Collected data
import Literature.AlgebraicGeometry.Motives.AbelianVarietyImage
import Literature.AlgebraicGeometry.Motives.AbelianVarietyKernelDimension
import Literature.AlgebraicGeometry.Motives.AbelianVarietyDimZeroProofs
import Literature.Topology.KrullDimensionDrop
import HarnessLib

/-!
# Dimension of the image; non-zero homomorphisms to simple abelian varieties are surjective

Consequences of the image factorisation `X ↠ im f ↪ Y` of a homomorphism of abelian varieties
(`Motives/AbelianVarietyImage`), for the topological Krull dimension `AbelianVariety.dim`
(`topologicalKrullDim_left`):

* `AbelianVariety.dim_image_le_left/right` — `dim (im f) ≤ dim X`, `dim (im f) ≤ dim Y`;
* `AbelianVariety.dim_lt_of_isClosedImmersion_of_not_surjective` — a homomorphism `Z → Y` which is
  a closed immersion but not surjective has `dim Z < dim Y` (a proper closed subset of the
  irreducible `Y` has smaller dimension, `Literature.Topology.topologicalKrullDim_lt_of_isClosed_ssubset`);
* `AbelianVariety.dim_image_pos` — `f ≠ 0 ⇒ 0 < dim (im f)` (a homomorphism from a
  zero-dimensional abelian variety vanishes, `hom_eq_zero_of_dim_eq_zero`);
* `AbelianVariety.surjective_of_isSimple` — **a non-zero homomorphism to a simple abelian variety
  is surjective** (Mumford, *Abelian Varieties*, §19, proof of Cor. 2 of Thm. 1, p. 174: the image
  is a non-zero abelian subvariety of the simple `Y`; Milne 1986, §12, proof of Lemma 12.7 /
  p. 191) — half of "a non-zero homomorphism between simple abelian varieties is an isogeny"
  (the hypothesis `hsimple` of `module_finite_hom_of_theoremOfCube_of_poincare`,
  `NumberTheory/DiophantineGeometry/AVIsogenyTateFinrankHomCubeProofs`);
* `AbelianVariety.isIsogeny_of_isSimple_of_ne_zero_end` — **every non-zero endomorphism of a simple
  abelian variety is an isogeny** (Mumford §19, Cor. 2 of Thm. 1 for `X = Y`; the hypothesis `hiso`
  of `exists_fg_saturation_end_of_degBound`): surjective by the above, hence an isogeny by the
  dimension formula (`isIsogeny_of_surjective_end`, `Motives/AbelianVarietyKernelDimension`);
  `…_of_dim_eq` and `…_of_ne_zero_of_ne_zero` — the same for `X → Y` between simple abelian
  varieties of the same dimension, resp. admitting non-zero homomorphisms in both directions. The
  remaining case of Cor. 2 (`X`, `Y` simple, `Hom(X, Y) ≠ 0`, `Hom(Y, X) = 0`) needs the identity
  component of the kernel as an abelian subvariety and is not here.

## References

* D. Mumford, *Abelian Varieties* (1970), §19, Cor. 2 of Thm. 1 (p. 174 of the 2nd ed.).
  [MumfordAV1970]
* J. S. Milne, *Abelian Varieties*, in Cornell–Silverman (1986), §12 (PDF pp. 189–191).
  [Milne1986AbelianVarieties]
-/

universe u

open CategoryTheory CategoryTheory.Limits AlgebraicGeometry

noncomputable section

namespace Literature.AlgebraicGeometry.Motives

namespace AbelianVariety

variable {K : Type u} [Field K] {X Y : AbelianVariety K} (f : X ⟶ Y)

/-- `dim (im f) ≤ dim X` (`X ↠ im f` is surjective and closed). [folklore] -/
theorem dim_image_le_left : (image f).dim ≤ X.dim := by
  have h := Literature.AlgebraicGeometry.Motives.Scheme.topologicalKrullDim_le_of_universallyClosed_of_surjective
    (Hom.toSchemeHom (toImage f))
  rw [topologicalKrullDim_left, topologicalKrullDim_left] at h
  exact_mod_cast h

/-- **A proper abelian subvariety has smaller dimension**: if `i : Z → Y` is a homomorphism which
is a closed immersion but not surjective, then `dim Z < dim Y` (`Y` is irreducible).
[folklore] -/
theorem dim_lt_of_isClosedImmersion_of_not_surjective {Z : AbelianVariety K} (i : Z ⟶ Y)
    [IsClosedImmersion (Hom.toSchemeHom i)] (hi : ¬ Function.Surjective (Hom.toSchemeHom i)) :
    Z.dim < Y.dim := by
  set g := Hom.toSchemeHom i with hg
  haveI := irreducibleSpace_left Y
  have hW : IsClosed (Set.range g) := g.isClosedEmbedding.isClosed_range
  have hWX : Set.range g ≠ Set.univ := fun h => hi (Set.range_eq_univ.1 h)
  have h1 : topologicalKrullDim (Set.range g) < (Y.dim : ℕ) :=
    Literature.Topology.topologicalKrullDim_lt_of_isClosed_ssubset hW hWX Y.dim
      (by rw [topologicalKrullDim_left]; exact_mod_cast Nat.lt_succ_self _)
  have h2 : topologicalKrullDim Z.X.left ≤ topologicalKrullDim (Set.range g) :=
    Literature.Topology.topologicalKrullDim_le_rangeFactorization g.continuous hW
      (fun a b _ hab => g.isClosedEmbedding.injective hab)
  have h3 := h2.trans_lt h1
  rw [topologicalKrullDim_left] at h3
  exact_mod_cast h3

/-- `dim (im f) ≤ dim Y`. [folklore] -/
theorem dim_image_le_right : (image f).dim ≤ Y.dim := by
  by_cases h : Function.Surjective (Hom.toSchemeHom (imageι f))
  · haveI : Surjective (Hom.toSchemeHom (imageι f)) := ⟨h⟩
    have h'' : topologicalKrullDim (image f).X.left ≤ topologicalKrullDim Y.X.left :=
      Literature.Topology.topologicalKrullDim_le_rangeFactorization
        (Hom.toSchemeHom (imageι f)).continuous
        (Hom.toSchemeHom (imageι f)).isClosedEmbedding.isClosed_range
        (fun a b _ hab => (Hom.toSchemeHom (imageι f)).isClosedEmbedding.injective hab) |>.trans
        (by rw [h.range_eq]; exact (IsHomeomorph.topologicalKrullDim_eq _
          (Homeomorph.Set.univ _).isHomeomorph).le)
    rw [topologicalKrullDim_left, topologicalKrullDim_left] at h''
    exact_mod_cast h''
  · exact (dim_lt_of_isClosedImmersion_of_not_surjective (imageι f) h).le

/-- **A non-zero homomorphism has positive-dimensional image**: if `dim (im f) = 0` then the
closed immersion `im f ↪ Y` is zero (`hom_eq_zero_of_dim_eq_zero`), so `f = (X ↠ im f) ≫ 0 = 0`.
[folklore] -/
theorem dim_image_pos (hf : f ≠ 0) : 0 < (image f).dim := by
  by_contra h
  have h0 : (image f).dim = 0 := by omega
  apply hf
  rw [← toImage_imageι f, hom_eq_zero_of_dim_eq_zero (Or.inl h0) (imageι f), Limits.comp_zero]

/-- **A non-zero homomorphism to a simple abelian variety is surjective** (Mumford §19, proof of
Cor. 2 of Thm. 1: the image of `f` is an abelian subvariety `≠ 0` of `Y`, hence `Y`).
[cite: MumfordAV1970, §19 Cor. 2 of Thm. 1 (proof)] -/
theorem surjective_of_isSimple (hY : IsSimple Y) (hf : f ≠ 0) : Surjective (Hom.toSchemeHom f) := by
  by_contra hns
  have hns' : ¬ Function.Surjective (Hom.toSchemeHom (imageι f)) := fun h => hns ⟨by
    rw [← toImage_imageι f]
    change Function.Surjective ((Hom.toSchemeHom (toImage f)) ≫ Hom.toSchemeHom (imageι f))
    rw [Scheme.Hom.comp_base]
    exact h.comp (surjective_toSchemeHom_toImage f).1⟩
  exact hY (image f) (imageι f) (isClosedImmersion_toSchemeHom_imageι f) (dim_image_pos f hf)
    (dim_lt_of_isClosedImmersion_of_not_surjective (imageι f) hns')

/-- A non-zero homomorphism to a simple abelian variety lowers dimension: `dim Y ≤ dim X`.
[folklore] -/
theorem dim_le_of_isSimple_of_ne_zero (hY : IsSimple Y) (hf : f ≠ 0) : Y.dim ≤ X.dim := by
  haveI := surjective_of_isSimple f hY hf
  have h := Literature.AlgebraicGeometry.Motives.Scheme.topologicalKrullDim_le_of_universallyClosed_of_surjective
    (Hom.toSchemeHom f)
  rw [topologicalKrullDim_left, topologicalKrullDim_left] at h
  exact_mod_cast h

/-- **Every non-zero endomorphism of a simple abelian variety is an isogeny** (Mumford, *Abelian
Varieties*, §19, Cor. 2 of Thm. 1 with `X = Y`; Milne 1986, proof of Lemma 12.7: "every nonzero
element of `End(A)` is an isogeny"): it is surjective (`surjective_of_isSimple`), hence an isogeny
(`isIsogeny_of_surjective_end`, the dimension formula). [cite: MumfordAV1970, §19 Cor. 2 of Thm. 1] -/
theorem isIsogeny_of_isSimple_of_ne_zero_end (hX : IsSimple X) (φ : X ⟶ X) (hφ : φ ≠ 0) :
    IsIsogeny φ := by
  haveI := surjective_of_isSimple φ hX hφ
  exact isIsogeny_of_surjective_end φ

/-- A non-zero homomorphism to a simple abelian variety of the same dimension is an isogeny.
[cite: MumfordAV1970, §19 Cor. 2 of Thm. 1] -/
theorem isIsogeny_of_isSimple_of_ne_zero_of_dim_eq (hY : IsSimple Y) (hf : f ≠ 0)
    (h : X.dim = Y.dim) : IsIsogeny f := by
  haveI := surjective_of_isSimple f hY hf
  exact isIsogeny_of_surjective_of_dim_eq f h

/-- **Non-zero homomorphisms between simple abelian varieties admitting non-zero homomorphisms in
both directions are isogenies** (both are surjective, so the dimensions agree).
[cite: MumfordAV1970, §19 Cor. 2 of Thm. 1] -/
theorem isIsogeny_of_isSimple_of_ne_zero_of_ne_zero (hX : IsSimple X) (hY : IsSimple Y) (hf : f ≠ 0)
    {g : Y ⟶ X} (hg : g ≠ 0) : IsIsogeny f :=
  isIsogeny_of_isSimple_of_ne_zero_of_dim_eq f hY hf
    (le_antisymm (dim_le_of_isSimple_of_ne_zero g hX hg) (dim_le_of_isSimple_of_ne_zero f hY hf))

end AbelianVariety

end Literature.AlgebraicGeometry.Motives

- WORK TO COMPLETE:
Every line above from the line with "(PDF pp. 189–191)." to the line with "theorem dim_image_le_left : (image", both included, must be reproduced exactly, and no other line may appear.

- EXPECTED ANSWER:
* J. S. Milne, *Abelian Varieties*, in Cornell–Silverman (1986), §12 (PDF pp. 189–191).
  [Milne1986AbelianVarieties]
-/

universe u

open CategoryTheory CategoryTheory.Limits AlgebraicGeometry

noncomputable section

namespace Literature.AlgebraicGeometry.Motives

namespace AbelianVariety

variable {K : Type u} [Field K] {X Y : AbelianVariety K} (f : X ⟶ Y)

/-- `dim (im f) ≤ dim X` (`X ↠ im f` is surjective and closed). [folklore] -/
theorem dim_image_le_left : (image f).dim ≤ X.dim := by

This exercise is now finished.